The discussion centers on the orientability of non-smooth C^1 knots, specifically those classified as homeomorphisms of S^1 into R^3 or S^3. Participants assert that if S^1 is embedded, it behaves as a submanifold with a trivial normal bundle, thus implying orientability. However, the conversation also explores the limitations of defining orientability without smoothness, suggesting that in the absence of differential forms, orientability may be defined through the fundamental class in homology.
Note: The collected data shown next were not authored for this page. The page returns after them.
import Mathlib
import HarnessLib
import Summits.ValiantsHypothesis.ValiantsHypothesis.Theses.MonotoneRestoration
import Literature.Computability.AlgebraicComplexity.ArithCircuit
import Literature.Computability.AlgebraicComplexity.ArithCircuitProofs
import Literature.Computability.AlgebraicComplexity.MonotoneStructure
import Literature.Computability.AlgebraicComplexity.PermanentIrreducible
import Literature.ModelTheory.FiniteModelTheory.CkEquiv
import Summits.ValiantsHypothesis.ValiantsHypothesis.Theorems.MonotoneRestorationMonotoneRestorationQPCosetCount
import Summits.ValiantsHypothesis.ValiantsHypothesis.Theorems.MonotoneRestorationMonotoneRestorationQPSymmetricLB
import Summits.ValiantsHypothesis.ValiantsHypothesis.Theorems.MonotoneRestorationMonotoneRestorationQPSupportSymmetrisation
import Summits.ValiantsHypothesis.ValiantsHypothesis.Theorems.MonotoneRestorationMonotoneRestorationQPSparseRegime
import Summits.ValiantsHypothesis.ValiantsHypothesis.Theorems.MonotoneRestorationMonotoneRestorationQPBeta
import Literature.Computability.AlgebraicComplexity.SymmetricArithCircuit
import Literature.Computability.AlgebraicComplexity.DawarWilsenach2025Proofs
import Literature.GroupTheory.PermutationGroups.SmallIndexSubgroups
import Summits.ValiantsHypothesis.ValiantsHypothesis.Theorems.MonotoneRestorationQP.Negative.LoadBearing
import Summits.ValiantsHypothesis.ValiantsHypothesis.Theorems.MonotoneRestorationMonotoneRestorationQPPermSupportCount

/-! TTRL-lite variant V20173 of stmt-ValiantsHypothesis-15886 -/

set_option linter.dupNamespace false

namespace Summit.ValiantsHypothesis.ValiantsHypothesis.Theorems

open Summit.ValiantsHypothesis.ValiantsHypothesis.Theses.MonotoneRestoration
open Literature.Computability.AlgebraicComplexity

/-- TTRL-lite variant V20173 of `stub_esymmRowSums_structure` (stmt-ValiantsHypothesis-15886):
each row sum `R_i = ∑ j, X (i, j)` of the generic `n × n` matrix over `NNReal` is a linear form,
i.e. homogeneous of degree `1`. -/
theorem stub_esymmRowSums_structure_var20173 :
    ∀ (n : ℕ) (i : Fin n),
      (∑ j : Fin n, (MvPolynomial.X (i, j) : MvPolynomial (Fin n × Fin n) NNReal)).IsHomogeneous 1 := by
  intro n i
  exact MvPolynomial.IsHomogeneous.sum (Finset.univ : Finset (Fin n))
    (fun j => (MvPolynomial.X (i, j) : MvPolynomial (Fin n × Fin n) NNReal)) 1
    (fun j _ => MvPolynomial.isHomogeneous_X NNReal (i, j))

end Summit.ValiantsHypothesis.ValiantsHypothesis.Theorems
The implications of homeomorphisms on homology and the conditions under which knots can be embedded without self-intersection are also examined.

PREREQUISITES
  • Understanding of C^1 knots and their properties
  • Familiarity with concepts of homeomorphism and isotopy in topology
  • Knowledge of fundamental classes and homology in algebraic topology
  • Basic principles of vector bundles and orientability
NEXT STEPS
  • Research the implications of C^1 smoothness on knot theory
  • Study the relationship between homeomorphisms and homology groups
  • Explore the definitions and properties of vector bundles and orientable bundles
  • Investigate the conditions under which a manifold can be embedded in Euclidean space
USEFUL FOR

Mathematicians, particularly those specializing in topology, knot theory, and algebraic topology, as well as graduate students working on related research topics.

  • #31
WWGD said:
Can you find some embedded n-submanifold with non-zero homology in the range {1,2,..,n-1}?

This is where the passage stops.